*** Opening of Material to process ***
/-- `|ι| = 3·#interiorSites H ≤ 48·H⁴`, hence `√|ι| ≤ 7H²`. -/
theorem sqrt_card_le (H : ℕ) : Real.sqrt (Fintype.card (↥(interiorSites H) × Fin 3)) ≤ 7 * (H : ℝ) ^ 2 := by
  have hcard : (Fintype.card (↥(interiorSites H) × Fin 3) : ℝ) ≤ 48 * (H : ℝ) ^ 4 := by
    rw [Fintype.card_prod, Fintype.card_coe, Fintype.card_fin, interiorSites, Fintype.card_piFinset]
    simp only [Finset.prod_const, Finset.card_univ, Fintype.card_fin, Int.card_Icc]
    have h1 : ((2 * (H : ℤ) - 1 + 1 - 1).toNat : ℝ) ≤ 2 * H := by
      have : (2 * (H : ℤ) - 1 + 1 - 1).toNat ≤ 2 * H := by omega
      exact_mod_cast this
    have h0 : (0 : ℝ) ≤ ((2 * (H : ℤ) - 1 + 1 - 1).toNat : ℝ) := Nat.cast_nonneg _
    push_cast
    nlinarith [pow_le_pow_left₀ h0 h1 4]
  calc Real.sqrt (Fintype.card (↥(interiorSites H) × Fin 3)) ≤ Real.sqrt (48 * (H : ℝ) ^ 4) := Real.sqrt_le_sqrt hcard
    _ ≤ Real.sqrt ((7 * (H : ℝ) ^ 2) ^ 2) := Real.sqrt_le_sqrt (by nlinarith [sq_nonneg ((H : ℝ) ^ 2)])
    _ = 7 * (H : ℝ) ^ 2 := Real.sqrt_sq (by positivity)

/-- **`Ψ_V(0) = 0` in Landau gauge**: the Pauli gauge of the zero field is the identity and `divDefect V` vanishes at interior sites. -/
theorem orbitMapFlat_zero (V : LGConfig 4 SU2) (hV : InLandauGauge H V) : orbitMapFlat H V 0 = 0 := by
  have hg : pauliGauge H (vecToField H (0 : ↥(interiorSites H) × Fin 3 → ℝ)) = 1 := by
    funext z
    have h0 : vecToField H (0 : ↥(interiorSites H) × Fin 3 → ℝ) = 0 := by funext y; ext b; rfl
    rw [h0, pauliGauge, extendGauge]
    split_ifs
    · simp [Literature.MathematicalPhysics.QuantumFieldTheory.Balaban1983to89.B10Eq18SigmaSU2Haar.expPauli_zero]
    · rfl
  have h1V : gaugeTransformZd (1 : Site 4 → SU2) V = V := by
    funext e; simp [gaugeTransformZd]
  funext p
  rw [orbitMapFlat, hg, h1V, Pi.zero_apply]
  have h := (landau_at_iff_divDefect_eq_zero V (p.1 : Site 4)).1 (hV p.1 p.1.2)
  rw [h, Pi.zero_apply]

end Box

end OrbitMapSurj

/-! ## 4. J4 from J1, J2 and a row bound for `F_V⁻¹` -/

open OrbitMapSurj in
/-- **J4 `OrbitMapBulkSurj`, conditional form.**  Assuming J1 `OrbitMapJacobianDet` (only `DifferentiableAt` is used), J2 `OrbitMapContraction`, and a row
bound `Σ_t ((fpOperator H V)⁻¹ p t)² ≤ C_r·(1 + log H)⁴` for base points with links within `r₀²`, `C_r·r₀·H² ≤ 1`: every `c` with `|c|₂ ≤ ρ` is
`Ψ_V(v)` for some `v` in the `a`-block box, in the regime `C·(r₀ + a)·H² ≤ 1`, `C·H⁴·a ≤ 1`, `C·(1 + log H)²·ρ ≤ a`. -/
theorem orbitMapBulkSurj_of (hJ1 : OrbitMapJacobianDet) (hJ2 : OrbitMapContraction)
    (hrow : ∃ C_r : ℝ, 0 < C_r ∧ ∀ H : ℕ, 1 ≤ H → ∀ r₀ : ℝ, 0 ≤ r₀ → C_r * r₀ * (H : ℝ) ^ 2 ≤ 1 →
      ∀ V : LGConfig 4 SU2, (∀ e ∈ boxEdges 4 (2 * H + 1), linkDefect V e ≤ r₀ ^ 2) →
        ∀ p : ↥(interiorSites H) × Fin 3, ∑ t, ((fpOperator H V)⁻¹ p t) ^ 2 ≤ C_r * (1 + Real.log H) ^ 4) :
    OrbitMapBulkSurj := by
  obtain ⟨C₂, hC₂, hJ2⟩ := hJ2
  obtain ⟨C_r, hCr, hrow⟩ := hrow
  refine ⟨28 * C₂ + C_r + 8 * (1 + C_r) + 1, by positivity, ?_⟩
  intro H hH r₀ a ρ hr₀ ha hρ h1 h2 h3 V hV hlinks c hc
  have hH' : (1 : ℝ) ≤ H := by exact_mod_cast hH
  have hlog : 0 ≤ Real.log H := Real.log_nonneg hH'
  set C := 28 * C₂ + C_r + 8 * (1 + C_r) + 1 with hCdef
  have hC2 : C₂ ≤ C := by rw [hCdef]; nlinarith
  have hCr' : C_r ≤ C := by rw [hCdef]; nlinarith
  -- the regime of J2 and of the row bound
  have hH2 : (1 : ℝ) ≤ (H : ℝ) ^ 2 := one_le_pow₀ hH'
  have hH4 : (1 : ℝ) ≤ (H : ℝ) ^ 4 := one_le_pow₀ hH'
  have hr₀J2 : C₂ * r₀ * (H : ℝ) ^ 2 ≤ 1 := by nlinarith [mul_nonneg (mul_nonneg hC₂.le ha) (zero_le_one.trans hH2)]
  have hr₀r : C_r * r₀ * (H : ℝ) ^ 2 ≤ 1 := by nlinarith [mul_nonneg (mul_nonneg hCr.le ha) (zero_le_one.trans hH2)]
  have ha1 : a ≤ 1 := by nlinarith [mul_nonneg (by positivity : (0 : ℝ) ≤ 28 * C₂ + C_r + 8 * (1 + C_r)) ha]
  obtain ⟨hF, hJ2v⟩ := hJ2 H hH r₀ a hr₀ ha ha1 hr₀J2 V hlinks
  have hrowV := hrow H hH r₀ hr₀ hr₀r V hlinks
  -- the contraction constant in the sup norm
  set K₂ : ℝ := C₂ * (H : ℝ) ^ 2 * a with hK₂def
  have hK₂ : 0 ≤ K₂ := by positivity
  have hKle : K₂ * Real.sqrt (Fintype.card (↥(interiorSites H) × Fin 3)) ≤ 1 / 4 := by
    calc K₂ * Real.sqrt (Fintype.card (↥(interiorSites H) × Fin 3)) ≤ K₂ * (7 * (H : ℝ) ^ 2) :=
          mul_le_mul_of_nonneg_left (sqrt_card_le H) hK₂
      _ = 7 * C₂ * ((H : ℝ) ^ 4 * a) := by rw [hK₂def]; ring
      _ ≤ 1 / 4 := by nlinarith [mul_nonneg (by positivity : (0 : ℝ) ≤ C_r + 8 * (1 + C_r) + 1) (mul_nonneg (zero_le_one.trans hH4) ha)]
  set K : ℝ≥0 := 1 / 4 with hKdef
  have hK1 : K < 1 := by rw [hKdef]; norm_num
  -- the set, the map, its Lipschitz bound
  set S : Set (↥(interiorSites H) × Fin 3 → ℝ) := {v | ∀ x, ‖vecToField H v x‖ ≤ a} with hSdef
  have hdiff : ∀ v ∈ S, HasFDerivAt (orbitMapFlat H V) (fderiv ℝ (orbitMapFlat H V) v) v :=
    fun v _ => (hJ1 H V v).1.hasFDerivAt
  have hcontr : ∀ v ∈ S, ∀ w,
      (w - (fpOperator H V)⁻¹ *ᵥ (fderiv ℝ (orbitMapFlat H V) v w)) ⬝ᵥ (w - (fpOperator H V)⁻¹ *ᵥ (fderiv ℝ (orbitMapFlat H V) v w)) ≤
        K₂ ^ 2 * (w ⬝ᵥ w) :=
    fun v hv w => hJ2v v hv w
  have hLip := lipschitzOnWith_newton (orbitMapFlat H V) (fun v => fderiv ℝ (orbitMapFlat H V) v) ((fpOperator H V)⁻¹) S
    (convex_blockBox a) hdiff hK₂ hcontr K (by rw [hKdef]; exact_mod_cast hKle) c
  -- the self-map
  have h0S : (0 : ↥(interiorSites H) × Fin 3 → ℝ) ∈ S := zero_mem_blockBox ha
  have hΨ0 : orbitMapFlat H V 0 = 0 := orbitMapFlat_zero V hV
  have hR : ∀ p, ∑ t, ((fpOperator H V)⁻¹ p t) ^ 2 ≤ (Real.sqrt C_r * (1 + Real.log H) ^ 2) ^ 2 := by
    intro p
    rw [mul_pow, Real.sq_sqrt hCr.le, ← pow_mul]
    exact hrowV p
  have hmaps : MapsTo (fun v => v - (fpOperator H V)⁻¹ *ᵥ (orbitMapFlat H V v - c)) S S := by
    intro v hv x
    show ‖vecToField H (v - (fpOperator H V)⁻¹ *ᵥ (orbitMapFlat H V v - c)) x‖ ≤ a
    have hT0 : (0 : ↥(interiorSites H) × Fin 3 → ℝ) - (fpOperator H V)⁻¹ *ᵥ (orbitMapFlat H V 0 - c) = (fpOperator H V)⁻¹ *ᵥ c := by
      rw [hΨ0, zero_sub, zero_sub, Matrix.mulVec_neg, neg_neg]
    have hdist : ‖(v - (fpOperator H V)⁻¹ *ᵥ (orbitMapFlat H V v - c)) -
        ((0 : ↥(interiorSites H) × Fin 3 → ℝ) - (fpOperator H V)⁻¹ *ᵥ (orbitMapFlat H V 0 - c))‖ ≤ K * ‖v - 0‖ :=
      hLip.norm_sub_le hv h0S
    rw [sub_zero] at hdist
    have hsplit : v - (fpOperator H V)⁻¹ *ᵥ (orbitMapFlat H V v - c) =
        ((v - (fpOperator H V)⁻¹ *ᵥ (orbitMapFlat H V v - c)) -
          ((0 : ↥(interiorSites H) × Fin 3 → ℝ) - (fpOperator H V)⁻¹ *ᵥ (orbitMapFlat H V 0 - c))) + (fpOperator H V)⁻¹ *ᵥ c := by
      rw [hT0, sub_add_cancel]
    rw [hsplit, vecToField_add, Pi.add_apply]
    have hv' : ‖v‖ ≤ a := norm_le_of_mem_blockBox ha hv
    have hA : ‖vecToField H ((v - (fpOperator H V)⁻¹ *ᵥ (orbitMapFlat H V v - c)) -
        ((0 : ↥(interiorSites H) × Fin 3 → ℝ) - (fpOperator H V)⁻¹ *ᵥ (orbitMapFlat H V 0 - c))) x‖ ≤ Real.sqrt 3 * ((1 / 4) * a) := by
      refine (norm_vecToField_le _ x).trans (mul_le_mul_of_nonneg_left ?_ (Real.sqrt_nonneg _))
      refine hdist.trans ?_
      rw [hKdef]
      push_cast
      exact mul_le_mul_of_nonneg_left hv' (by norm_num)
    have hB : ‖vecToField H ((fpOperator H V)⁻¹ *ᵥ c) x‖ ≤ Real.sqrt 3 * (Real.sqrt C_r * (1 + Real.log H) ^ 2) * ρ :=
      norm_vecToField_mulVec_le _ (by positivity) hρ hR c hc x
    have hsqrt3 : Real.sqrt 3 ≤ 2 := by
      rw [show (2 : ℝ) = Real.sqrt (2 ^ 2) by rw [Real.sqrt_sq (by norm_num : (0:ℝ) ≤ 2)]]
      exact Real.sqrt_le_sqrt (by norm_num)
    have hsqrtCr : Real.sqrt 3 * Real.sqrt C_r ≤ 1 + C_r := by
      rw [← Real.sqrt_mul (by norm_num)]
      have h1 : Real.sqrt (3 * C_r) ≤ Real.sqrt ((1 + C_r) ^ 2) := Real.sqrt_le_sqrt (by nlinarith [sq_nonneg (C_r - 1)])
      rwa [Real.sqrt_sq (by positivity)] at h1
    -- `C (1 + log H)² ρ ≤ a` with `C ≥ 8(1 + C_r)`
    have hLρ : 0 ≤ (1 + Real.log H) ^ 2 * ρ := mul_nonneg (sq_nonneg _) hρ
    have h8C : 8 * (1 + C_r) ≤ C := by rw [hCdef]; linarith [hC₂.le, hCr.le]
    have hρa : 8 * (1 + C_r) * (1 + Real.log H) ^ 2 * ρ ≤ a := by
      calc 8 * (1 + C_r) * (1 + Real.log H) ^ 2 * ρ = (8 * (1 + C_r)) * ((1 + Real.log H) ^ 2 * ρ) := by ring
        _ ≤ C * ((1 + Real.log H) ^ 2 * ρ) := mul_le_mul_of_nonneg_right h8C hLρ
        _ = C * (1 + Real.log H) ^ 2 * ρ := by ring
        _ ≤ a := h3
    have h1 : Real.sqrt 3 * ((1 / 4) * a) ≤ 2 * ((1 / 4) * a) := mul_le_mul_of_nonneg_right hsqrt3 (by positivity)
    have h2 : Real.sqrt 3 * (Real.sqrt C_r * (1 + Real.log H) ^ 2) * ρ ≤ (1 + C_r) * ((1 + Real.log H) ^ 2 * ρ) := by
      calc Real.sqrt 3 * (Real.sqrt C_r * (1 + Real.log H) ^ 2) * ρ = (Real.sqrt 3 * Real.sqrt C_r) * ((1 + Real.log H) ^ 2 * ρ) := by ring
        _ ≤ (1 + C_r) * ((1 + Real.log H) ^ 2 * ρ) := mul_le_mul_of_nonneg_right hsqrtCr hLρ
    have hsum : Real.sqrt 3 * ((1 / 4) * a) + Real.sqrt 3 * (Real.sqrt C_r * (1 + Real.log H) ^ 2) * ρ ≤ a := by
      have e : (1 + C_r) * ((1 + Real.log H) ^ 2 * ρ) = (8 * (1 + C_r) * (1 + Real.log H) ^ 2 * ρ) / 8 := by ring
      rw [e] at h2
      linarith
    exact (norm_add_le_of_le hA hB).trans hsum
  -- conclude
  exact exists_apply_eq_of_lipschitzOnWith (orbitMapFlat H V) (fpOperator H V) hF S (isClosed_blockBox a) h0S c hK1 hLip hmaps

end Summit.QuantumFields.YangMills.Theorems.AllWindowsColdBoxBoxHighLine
*** Close of Material to process ***
▶ **Your assignment**
Where in the entries does the word "simp" occur? Copy out each line that has it.

▶ **Response below**
    simp only [Finset.prod_const, Finset.card_univ, Fintype.card_fin, Int.card_Icc]
    · simp [Literature.MathematicalPhysics.QuantumFieldTheory.Balaban1983to89.B10Eq18SigmaSU2Haar.expPauli_zero]
    funext e; simp [gaugeTransformZd]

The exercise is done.